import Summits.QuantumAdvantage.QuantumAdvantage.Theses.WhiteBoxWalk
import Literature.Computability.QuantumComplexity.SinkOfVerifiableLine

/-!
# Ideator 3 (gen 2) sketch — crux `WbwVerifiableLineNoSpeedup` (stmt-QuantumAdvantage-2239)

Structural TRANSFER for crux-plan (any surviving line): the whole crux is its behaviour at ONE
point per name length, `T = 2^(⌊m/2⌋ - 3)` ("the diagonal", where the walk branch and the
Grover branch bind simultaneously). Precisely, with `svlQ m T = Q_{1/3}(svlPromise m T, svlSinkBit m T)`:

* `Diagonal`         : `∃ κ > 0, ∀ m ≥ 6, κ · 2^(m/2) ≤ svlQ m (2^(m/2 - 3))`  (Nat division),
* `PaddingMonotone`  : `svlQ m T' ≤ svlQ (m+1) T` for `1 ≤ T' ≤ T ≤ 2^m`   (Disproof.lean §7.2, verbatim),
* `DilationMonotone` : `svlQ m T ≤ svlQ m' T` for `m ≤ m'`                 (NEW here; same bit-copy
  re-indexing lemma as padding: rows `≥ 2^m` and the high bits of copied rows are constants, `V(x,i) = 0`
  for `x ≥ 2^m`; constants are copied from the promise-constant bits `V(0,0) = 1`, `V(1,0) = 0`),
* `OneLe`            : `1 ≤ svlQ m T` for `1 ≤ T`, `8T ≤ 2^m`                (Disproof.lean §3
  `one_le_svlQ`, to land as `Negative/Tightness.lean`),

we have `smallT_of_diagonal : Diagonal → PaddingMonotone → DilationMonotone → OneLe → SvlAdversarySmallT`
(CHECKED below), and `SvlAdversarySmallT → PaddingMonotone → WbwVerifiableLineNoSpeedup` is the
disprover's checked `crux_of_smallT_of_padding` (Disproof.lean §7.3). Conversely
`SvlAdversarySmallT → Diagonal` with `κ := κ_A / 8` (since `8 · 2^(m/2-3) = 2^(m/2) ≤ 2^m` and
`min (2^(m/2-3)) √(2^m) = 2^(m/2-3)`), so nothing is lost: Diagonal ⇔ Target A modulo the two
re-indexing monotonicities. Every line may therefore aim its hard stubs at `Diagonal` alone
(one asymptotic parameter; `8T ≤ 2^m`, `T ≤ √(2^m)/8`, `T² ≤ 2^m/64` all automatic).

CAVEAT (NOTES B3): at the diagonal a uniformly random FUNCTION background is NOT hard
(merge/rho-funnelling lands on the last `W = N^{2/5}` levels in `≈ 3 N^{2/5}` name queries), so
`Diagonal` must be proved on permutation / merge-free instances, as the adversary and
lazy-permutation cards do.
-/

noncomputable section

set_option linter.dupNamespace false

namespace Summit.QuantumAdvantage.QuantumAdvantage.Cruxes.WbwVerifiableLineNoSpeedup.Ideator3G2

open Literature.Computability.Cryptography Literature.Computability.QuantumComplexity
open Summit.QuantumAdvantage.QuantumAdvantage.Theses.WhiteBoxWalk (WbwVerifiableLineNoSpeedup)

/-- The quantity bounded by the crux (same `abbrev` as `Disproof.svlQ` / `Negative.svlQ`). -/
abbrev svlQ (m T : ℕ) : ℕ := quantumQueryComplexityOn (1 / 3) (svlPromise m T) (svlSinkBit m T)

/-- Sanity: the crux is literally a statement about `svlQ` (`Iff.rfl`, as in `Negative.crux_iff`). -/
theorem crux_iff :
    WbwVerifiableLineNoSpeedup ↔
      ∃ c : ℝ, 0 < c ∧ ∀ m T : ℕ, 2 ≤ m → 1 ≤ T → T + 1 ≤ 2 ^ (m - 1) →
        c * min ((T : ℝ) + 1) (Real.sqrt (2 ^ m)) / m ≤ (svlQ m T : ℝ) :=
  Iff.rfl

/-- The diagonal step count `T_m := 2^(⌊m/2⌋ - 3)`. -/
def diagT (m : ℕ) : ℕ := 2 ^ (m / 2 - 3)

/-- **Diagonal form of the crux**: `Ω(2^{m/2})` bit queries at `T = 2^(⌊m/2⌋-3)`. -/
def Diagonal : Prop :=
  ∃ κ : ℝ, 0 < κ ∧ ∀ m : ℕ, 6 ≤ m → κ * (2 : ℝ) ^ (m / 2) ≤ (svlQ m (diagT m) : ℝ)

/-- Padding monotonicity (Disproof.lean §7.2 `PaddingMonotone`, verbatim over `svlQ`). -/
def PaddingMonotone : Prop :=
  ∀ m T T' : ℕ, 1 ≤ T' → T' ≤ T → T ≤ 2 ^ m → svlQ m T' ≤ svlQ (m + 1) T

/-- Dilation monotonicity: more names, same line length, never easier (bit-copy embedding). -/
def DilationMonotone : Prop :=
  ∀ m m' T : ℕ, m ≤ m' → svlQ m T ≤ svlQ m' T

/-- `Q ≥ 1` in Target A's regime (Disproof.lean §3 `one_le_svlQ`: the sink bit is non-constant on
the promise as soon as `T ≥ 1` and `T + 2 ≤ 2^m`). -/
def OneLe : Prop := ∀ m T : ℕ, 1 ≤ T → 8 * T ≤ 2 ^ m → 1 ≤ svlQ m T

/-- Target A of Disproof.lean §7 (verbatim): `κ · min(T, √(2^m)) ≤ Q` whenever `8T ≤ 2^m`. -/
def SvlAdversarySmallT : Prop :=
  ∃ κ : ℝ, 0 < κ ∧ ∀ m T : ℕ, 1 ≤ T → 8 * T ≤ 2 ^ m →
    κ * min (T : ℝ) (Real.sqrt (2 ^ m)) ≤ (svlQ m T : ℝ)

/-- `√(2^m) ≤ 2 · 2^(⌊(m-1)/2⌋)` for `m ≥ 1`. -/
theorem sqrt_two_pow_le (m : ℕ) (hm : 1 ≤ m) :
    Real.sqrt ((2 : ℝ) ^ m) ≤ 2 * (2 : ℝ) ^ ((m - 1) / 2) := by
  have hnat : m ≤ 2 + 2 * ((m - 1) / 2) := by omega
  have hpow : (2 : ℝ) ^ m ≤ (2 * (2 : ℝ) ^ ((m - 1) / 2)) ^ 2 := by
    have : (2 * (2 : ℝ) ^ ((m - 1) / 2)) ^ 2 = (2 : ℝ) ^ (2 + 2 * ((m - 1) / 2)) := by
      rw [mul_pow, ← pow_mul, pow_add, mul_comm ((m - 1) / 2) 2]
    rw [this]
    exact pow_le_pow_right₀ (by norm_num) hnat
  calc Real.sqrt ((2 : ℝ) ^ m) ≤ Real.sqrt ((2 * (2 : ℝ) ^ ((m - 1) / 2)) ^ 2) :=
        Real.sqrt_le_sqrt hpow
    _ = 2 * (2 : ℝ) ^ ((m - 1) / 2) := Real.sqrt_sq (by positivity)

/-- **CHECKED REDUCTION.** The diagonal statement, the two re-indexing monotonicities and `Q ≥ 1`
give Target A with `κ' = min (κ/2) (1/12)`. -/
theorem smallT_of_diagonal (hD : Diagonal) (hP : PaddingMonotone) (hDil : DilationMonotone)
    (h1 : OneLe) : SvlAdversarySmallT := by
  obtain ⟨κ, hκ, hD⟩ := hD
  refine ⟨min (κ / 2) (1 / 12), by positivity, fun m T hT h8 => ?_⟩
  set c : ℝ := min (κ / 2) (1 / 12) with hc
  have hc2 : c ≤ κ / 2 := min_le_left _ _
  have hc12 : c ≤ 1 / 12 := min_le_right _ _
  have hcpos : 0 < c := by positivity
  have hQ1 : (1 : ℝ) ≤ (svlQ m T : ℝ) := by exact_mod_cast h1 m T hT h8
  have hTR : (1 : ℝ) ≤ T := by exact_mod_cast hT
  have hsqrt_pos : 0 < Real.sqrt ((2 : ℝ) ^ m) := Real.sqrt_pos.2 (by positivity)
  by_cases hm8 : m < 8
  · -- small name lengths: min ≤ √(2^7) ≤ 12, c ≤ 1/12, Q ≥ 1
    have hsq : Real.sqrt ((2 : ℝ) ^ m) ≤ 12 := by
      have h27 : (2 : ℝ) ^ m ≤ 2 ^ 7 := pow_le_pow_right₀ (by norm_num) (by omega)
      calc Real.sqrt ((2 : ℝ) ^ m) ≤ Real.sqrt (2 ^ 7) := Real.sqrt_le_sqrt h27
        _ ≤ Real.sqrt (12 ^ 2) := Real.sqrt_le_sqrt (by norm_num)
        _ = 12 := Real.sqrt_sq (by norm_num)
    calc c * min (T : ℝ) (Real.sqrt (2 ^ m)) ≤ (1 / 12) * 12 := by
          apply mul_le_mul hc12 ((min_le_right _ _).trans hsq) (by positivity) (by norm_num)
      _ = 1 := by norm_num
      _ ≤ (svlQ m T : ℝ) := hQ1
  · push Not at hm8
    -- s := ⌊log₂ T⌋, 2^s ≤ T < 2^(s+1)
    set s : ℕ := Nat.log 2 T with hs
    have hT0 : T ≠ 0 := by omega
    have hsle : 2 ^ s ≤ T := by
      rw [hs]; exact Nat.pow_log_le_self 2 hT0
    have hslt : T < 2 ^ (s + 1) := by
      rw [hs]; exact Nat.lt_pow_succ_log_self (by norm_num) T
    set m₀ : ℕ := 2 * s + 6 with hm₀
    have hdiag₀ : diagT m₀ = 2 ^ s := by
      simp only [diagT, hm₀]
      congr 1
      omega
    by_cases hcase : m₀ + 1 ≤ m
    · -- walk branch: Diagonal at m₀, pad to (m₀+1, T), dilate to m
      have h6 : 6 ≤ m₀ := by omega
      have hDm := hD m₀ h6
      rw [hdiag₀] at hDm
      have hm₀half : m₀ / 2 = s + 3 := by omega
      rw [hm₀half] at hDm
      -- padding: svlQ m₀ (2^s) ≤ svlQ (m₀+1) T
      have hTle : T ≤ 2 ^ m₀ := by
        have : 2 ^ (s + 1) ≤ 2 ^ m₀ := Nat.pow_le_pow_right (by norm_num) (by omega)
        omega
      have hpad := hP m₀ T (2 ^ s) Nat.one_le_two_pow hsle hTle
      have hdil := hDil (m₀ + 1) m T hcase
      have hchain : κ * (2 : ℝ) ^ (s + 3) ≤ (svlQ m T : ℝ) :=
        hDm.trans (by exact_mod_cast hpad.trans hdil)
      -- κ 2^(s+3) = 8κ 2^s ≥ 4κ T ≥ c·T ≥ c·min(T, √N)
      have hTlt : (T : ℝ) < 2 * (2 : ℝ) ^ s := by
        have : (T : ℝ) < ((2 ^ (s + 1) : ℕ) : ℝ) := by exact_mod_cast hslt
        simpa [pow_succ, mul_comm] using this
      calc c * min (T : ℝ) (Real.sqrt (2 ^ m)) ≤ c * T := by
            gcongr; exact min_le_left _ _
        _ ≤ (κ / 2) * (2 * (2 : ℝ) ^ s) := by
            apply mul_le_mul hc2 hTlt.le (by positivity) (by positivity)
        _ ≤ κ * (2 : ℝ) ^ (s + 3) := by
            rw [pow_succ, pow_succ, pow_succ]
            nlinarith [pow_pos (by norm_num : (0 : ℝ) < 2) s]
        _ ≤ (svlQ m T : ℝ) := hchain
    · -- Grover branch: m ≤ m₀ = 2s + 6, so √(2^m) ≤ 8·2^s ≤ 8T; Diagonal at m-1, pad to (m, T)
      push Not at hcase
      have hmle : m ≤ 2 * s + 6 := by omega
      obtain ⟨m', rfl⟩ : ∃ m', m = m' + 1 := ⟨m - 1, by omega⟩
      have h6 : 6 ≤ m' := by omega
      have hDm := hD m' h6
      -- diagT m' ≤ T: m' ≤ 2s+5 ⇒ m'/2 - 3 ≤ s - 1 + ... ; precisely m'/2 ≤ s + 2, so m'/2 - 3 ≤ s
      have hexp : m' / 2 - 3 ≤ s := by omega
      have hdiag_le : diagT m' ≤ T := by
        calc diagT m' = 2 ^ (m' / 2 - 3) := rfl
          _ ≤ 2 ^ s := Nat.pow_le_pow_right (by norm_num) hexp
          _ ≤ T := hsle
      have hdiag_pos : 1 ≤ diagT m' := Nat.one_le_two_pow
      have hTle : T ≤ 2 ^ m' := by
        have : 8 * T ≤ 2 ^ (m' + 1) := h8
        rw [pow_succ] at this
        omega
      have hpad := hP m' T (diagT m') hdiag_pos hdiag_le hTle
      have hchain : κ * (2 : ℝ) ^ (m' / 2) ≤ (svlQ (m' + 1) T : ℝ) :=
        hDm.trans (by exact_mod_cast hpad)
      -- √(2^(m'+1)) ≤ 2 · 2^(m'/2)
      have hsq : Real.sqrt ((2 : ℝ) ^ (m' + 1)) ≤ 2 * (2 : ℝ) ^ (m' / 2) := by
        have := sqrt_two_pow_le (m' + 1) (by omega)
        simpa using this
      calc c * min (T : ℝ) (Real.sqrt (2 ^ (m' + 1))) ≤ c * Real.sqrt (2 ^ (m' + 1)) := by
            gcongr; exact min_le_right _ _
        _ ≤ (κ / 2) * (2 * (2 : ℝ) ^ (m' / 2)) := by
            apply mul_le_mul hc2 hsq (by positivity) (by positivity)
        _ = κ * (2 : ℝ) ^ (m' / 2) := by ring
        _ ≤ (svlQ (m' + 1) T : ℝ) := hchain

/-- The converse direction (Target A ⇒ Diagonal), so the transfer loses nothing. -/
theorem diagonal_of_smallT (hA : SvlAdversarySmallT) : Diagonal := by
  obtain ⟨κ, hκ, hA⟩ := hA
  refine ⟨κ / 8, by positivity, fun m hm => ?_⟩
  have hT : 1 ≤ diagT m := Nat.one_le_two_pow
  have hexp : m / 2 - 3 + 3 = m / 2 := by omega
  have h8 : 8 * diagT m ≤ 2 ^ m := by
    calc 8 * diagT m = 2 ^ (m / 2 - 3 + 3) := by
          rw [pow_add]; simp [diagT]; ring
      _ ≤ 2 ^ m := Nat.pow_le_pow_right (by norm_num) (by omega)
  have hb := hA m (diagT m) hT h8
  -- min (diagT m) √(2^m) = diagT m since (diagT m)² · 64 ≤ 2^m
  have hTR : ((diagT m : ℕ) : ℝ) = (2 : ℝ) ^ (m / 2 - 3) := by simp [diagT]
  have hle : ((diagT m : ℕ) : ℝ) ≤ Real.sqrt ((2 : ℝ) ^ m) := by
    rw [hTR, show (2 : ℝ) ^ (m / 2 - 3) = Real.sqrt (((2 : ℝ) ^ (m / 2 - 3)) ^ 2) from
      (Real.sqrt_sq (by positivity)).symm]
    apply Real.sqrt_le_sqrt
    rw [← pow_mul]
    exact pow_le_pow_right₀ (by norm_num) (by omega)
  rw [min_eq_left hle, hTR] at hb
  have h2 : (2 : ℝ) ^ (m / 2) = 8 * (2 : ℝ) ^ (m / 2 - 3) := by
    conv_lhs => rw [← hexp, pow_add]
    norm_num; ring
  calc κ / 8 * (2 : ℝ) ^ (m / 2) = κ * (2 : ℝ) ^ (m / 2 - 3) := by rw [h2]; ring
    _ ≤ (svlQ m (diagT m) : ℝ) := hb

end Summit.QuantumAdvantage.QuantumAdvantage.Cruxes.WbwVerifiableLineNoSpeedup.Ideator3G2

──────────

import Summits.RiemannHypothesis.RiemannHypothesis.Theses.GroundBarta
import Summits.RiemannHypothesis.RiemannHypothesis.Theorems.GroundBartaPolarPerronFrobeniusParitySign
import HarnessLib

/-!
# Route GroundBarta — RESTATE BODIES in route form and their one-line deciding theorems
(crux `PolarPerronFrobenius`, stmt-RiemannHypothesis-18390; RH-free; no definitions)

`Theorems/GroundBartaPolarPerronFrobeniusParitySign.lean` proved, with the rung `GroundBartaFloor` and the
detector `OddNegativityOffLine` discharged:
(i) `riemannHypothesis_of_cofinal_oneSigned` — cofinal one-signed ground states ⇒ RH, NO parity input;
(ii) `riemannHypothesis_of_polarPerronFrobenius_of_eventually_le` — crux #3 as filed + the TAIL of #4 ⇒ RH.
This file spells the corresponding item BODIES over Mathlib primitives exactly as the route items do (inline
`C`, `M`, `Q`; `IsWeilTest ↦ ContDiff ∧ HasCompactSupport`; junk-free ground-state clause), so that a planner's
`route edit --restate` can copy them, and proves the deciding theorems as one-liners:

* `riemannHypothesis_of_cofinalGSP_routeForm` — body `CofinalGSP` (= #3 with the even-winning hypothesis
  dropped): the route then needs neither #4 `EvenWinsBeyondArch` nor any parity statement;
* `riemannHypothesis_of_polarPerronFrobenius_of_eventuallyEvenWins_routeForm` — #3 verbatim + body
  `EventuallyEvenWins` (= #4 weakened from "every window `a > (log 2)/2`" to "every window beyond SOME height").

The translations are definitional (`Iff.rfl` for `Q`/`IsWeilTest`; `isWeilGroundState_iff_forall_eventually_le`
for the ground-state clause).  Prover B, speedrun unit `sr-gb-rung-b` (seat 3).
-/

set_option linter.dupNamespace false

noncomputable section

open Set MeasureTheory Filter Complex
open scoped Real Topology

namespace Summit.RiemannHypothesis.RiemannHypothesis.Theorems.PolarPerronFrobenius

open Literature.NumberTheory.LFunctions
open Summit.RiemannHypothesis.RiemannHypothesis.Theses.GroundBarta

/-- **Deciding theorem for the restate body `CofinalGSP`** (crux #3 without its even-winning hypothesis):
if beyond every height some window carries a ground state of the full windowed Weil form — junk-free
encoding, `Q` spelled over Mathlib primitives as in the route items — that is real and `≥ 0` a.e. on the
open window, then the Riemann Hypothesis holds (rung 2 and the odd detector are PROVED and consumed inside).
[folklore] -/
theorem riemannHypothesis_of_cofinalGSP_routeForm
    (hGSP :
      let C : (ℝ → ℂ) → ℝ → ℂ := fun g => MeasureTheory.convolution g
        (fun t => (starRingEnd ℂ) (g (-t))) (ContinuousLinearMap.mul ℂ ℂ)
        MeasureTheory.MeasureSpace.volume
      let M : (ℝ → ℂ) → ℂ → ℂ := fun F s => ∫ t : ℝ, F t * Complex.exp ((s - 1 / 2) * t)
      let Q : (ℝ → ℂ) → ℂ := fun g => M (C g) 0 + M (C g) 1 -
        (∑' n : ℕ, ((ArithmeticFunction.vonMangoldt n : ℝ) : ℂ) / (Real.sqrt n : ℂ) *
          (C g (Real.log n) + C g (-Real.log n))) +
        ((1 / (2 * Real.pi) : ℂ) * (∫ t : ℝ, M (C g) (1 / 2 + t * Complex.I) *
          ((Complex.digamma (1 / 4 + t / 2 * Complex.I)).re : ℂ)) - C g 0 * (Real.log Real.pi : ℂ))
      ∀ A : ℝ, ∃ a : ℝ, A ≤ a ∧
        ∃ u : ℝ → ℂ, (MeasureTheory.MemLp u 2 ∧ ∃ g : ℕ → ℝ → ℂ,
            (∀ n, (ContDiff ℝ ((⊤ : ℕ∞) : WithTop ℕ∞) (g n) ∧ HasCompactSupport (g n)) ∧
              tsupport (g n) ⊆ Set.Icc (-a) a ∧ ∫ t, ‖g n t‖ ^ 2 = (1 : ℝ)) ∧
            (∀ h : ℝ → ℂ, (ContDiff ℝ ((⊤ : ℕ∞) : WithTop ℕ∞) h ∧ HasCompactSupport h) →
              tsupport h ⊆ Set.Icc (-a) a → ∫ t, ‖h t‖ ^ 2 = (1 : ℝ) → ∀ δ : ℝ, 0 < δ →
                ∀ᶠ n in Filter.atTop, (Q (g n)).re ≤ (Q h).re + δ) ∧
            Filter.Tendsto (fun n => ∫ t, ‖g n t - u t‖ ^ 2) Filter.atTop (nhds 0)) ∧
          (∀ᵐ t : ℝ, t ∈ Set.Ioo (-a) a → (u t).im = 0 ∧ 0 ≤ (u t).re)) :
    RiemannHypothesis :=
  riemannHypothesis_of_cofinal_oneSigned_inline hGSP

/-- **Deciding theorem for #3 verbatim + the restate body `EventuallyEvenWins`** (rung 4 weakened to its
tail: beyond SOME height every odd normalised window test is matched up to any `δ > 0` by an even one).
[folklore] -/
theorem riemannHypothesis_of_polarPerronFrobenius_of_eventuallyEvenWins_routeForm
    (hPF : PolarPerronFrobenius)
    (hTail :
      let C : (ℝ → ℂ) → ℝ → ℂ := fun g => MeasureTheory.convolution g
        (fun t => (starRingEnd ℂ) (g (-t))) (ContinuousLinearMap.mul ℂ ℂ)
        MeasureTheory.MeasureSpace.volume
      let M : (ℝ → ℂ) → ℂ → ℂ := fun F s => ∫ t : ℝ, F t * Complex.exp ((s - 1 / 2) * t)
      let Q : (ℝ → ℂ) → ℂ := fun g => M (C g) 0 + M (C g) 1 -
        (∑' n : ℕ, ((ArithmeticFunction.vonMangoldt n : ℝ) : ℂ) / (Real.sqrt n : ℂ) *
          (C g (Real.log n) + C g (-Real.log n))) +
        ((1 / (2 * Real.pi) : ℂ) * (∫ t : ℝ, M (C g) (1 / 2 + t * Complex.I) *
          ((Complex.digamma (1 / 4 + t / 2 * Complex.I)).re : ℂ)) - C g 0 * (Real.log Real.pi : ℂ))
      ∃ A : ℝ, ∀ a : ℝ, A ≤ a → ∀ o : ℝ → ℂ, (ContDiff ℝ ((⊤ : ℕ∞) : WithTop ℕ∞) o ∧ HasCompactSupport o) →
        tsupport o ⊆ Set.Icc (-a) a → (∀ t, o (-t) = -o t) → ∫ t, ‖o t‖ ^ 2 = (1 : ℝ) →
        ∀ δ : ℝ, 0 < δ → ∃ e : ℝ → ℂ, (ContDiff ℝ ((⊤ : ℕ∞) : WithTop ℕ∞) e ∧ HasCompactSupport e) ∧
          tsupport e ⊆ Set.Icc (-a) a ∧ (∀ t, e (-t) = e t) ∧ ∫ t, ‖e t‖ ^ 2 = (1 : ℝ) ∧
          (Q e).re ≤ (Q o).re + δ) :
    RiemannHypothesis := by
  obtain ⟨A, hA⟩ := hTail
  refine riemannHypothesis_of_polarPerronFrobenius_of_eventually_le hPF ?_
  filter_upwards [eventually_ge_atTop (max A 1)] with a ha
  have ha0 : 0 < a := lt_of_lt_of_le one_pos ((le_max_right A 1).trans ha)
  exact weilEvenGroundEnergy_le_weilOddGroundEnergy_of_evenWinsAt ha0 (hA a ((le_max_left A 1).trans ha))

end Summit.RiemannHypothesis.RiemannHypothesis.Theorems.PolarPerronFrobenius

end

──────────

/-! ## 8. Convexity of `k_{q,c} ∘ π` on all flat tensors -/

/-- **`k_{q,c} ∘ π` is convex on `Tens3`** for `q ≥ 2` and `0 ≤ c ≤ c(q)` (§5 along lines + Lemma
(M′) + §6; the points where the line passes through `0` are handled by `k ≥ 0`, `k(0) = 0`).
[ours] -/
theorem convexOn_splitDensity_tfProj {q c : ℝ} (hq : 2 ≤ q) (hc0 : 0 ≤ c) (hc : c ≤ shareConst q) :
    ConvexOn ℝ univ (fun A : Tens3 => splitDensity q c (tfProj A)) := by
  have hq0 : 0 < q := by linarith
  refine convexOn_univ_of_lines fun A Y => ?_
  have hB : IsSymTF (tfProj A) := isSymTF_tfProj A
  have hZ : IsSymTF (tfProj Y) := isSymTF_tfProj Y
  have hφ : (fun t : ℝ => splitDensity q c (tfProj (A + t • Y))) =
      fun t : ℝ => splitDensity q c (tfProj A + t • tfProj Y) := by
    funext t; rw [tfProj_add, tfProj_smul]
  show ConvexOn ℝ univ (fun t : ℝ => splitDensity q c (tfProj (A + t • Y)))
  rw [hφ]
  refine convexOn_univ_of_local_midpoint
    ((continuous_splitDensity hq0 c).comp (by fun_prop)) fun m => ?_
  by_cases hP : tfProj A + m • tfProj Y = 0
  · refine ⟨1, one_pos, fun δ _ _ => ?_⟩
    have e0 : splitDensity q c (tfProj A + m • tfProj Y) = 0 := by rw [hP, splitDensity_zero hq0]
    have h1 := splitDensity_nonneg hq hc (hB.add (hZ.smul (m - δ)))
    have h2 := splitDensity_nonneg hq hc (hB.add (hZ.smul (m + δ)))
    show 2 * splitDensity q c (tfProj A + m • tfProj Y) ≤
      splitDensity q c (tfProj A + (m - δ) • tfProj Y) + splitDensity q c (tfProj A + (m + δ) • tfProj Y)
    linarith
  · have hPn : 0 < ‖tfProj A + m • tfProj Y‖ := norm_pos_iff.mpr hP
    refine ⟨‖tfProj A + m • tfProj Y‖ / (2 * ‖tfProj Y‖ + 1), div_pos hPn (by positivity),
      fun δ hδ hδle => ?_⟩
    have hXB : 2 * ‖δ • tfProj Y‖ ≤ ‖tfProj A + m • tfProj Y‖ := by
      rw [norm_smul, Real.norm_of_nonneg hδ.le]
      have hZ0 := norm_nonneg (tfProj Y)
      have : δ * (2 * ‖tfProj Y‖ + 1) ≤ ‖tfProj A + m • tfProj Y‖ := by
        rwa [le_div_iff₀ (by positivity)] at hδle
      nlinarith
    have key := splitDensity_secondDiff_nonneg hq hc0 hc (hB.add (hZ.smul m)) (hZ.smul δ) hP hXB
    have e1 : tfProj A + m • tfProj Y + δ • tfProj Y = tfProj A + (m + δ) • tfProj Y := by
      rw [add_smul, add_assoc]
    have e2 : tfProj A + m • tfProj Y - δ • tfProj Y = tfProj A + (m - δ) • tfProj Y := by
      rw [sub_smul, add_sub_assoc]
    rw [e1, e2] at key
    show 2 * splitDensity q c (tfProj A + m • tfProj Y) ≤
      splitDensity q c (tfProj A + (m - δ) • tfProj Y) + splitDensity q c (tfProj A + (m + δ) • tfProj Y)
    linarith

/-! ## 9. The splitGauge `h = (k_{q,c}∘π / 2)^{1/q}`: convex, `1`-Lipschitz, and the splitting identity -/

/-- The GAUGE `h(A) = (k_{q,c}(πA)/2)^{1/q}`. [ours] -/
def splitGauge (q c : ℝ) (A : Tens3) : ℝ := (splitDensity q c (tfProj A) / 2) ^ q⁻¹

──────────

* Action item: In the listing above, find the line with "The diagonal step" and the line with "2) ≤ (svlQ m (diagT m) : ℝ)", then print exactly those two lines and every line between them, and nothing more.

* Solution for this problem:
/-- The diagonal step count `T_m := 2^(⌊m/2⌋ - 3)`. -/
def diagT (m : ℕ) : ℕ := 2 ^ (m / 2 - 3)

/-- **Diagonal form of the crux**: `Ω(2^{m/2})` bit queries at `T = 2^(⌊m/2⌋-3)`. -/
def Diagonal : Prop :=
  ∃ κ : ℝ, 0 < κ ∧ ∀ m : ℕ, 6 ≤ m → κ * (2 : ℝ) ^ (m / 2) ≤ (svlQ m (diagT m) : ℝ)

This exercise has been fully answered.